Chapter 9 #2
“I’m well aware of that. I lived through it,” she said in a tight voice. It and the aftermath.
“Don’t get smart with me.” Jack Malone paused, seemingly searching for the right words.
“Michael’s loss left a hole in our lives, a hole we’ll never fill again.
Not because we don’t want to, mind you, but because we can’t.
If that makes us a little overprotective of you as our only child, you’ll just have to come to terms with it. You’re all we’ve got left.”
Her father continued, but Kenzie hardly heard the last of her dad’s words before disconnecting the call.
The conversation had stopped for her when he’d said she couldn’t fill the hole that had been left by Michael.
She’d spent a decade trying so hard to be both son and daughter to her parents, to be a strong enough personality to fill that emotional vacancy her brother had left.
She’d failed on an epic level. Now, knowing her efforts to be both daughter and lost son to her parents had failed?
Hearing him say it out loud? Fully aware she’d only be disappointing him further when she admitted her deception?
Well, she hadn’t thought she’d be able to hate herself any more. How miserably wrong she’d been.
TY COULDN’T GET the taste of Kenzie off his lips.
He brushed his teeth. He drank a Coke. He considered smoking a cigar.
That only reminded him of their last game of strip poker, the one where he’d been down to one sock and his boxers.
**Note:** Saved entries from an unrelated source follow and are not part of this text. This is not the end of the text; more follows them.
import Summits.ResolutionOfSingularities.ResolutionOfSingularities.Theorems.WeightedInvariantIota3DominanceWordResidue
import Summits.ResolutionOfSingularities.ResolutionOfSingularities.Theorems.WeightedInvariantKeyRungThreeOfDominance
import HarnessLib

/-!
# W4.3 door 19897 — the dominance word HOLDS at every position whose tangent form is not `c·ℓ^ν`, and the P3 rung `KeyRungGrHomLE 3 p` for the
# named pair `(ι₃ᵗ, J₃ᵗ)` modulo FIVE clause words + THE RESIDUE of the word (second-member dominance at `q < r₂ < r₁`)

Route `ResolutionOfSingularities/WeightedInvariant`, crux `Theses.WeightedInvariant.HypersurfaceCentreConstruction`
(stmt-ResolutionOfSingularities-19897), door line `local-engine` (skeleton v3.12, `7a4b52ef4f5779aa`), registered stub
`stub_keyRungGrHomLE_three : ∀ p, p.Prime → KeyRungGrHomLE 3 p`.  Composition of `keyRungGrHomLE_three_of_dominance`
(…KeyRungThreeOfDominance: six hypotheses, one of them the dominance word `TwoFlagDominanceAtLevelLE3Body p`) with
`twoFlagDominanceAtLevelLE3Body_of_residue` (…Iota3DominanceWordResidue: the word ⟸ its residue, the ratio-one regime having been PROVED in
…Iota3RatioOneDominance{Prelims,,Flags}): `keyRungGrHomLE_three_of_residue`.  Its hypothesis list — (c8)≤3, (c10)≤3, (c11)≤3, (c9′-hom)≤3,
the residue, (c8-gr)≤3 — IS the honest gap list of the registered stub after this hand.  Also: `Iota3.twoFlagDominanceAtLevelAt_of_not_power`
— the word `TwoFlagDominanceAtLevelAt f` holds OUTRIGHT at every `0 ≠ f ∈ 𝔪` (regular local, dimension `3`) with `f ∉ (ℓ^ν) + 𝔪^{ν+1}` for all
`ℓ ∈ 𝔪` (a reaching flag with `r₂ < r₁` would force `f ∈ (g₁^ν) + 𝔪^{ν+1}`), so the residue lives only at the positions `in_𝔪(f) = c·ℓ^ν`.
[OURS · L1 W4.3 · audit glue; candidates stay candidates; nothing here is a statement of H. Hironaka's 2017 manuscript; AI-written, weaker
than expert review; no claim about resolution of singularities in characteristic `p` beyond the typed statements.]  No definition; no axiom.
-/

noncomputable section

set_option linter.dupNamespace false -- mandated namespace of this single-conjunct summit

open IsLocalRing Literature.AlgebraicGeometry.Resolution
open Summit.ResolutionOfSingularities.ResolutionOfSingularities.Theorems

namespace Summit.ResolutionOfSingularities.ResolutionOfSingularities.Cruxes.HypersurfaceCentreConstruction.LocalEngine

namespace Iota3

/-- A two-flag reaching a triple with `q ≤ r₂ < r₁` forces `f ∈ (g₁^ν) + 𝔪^{ν+1}` — the tangent form of `f` is a multiple of `ḡ₁^ν`
(`flagContactFiltration_le_span_pow_sup_rest₂` + `rest₂_le_pow_succ`). [folklore] -/
theorem mem_span_pow_sup_of_reaches_of_lt {S : Type} [CommRing S] [IsLocalRing S] {f g₁ g₂ : S} (hg₁ : g₁ ∈ maximalIdeal S)
    (hg₂ : g₂ ∈ maximalIdeal S) {q r₁ r₂ ν : ℕ} (hq : 0 < q) (hq₂ : q ≤ r₂) (hr : r₂ < r₁)
    (hF : f ∈ flagContactFiltration g₁ g₂ q r₁ r₂ (r₁ * ν)) :
    f ∈ Ideal.span {g₁ ^ ν} ⊔ maximalIdeal S ^ (ν + 1) := by
  obtain ⟨t, ht, m, hm, htm⟩ := Submodule.mem_sup.mp (flagContactFiltration_le_span_pow_sup_rest₂ g₁ g₂ q r₁ r₂ ν hF)
  rw [← htm]
  exact Ideal.add_mem _ (Ideal.mem_sup_left ht) (Ideal.mem_sup_right (rest₂_le_pow_succ hg₁ hg₂ hq hq₂ hr ν hm))

/-- **THE DOMINANCE WORD HOLDS OUTRIGHT AT EVERY POSITION WHOSE TANGENT FORM IS NOT A `ν`-TH POWER OF A LINEAR FORM** (`S` regular local
of dimension `3`, `0 ≠ f ∈ 𝔪`, `f ∉ (ℓ^ν) + 𝔪^{ν+1}` for all `ℓ ∈ 𝔪`, `ν = ord f`): every instance of `TwoFlagDominanceAtLevelAt f` then has
`r₁ = r₂` (a reaching flag with `r₂ < r₁` would give `f ∈ (g₁^ν) + 𝔪^{ν+1}`), and the ratio-one regime is `dominanceAtLevel_of_r₁_eq_r₂`.
So the residue of the word lives only at the positions with `in_𝔪(f) = c·ℓ^ν`. [OURS · L1 W4.3 · (o70-b)/(Δ12)] -/
theorem twoFlagDominanceAtLevelAt_of_not_power {S : Type} [CommRing S] [IsRegularLocalRing S] (hdim : ringKrullDim S = (3 : ℕ))
    {f : S} (hf0 : f ≠ 0) (hfm : f ∈ maximalIdeal S)
    (hNP : ∀ ℓ ∈ maximalIdeal S, f ∉ Ideal.span {ℓ ^ (adicOrder f).toNat} ⊔ maximalIdeal S ^ ((adicOrder f).toNat + 1)) :
    TwoFlagDominanceAtLevelAt f := by
  intro a b hb hbound g₁ g₂ g₁' g₂' q r₁ r₂ hadm hab hΦ hΦ' hF hF'
  rcases (hadm.2.2 : r₂ ≤ r₁).eq_or_lt with hrr | hlt
  · exact dominanceAtLevel_of_r₁_eq_r₂ hdim hf0 hfm hb hbound hadm hab hrr.symm hΦ hΦ' hF hF'
  · exact absurd (mem_span_pow_sup_of_reaches_of_lt hΦ.1 hΦ.2.1 hadm.1 hadm.2.1 hlt hF) (hNP g₁ hΦ.1)

end Iota3

/-- **P3 RUNG FOR THE NAMED PAIR MODULO FIVE CLAUSE WORDS AND THE RESIDUE OF THE DOMINANCE WORD**: `KeyRungGrHomLE 3 p` for
`(iotaFlatT, jFlatT)` from (c8)≤3, (c10)≤3, (c11)≤3, (c9′-hom)≤3, (c8-gr)≤3 and the SECOND-MEMBER dominance at the triples `q < r₂ < r₁`
(`twoFlagDominanceAtLevelLE3Body_of_residue` ∘ `keyRungGrHomLE_three_of_dominance`).  The hypothesis list is the gap list of the registered
stub `stub_keyRungGrHomLE_three` after this hand. [OURS · audit glue] -/
theorem keyRungGrHomLE_three_of_residue (p : ℕ)
    (hc8 : IotaUpperSemicontinuousLE 3 p Iota3.iotaFlatT)
    (hc10 : IotaTorusFactorMonotoneLE 3 p Iota3.iotaFlatT)
    (hc11 : IotaJEssSmoothCompatibleLE 3 Iota3.iotaFlatT Iota3.jFlatT)
    (hgame : CanonicalGameClauseHomLE 3 p Iota3.iotaFlatT Iota3.jFlatT)
    (hres : ∀ (k₀ : Type) [Field k₀] [CharP k₀ p] [PerfectField k₀]
      (S : Type) [CommRing S] [Algebra k₀ S] [Algebra.EssFiniteType k₀ S] [IsRegularLocalRing S] (f : S),
      ringKrullDim S = (3 : ℕ) → f ≠ 0 → f ∈ (maximalIdeal S) ^ 2 →
      ContactCylinder.topStratumPrime Iota3.iotaOrdEpsTau S f = maximalIdeal S → Iota3.iotaEps S f ≠ 1 →
      ∀ (a b : ℕ), 0 < b →
      (∀ q' r₁' r₂' : ℕ, Iota3.AdmissibleTriple q' r₁' r₂' → Iota3.FlagReaches f (adicOrder f).toNat q' r₁' r₂' →
        r₁' * b ≤ a * r₂') →
      ∀ (g₁ g₂ g₁' g₂' : S) (q r₁ r₂ : ℕ), Iota3.AdmissibleTriple q r₁ r₂ → r₁ * b = a * r₂ → q < r₂ → r₂ < r₁ →
        Iota3.IsTwoFlag g₁ g₂ → Iota3.IsTwoFlag g₁' g₂' →
        f ∈ Iota3.flagContactFiltration g₁ g₂ q r₁ r₂ (r₁ * (adicOrder f).toNat) →
        f ∈ Iota3.flagContactFiltration g₁' g₂' q r₁ r₂ (r₁ * (adicOrder f).toNat) →
        g₂' ∈ Iota3.flagContactFiltration g₁ g₂ q r₁ r₂ r₂)
    (hgr : IotaUpperSemicontinuousGradedLE 3 p Iota3.iotaFlatT) :
    KeyRungGrHomLE 3 p :=
  keyRungGrHomLE_three_of_dominance p hc8 hc10 hc11 hgame (twoFlagDominanceAtLevelLE3Body_of_residue p hres) hgr

end Summit.ResolutionOfSingularities.ResolutionOfSingularities.Cruxes.HypersurfaceCentreConstruction.LocalEngine

end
She’d been tossing out cards while wearing nothing but a green dealer’s visor, her bra and a black thong.
A cigar had dangled from the corner of her mouth.
Light had danced through her hair, and every time she’d moved, her smooth skin had pulled taut over that flat belly.
Sure, it had been sexy. But it was nothing compared to the way her lips had wrapped around the butt of the cigar and kicked up at one corner when he’d lost the next hand in spectacular fashion.
Oh, and his boxers. He’d lost those, too.
She had immediately declared herself the winner and claimed him as her prize.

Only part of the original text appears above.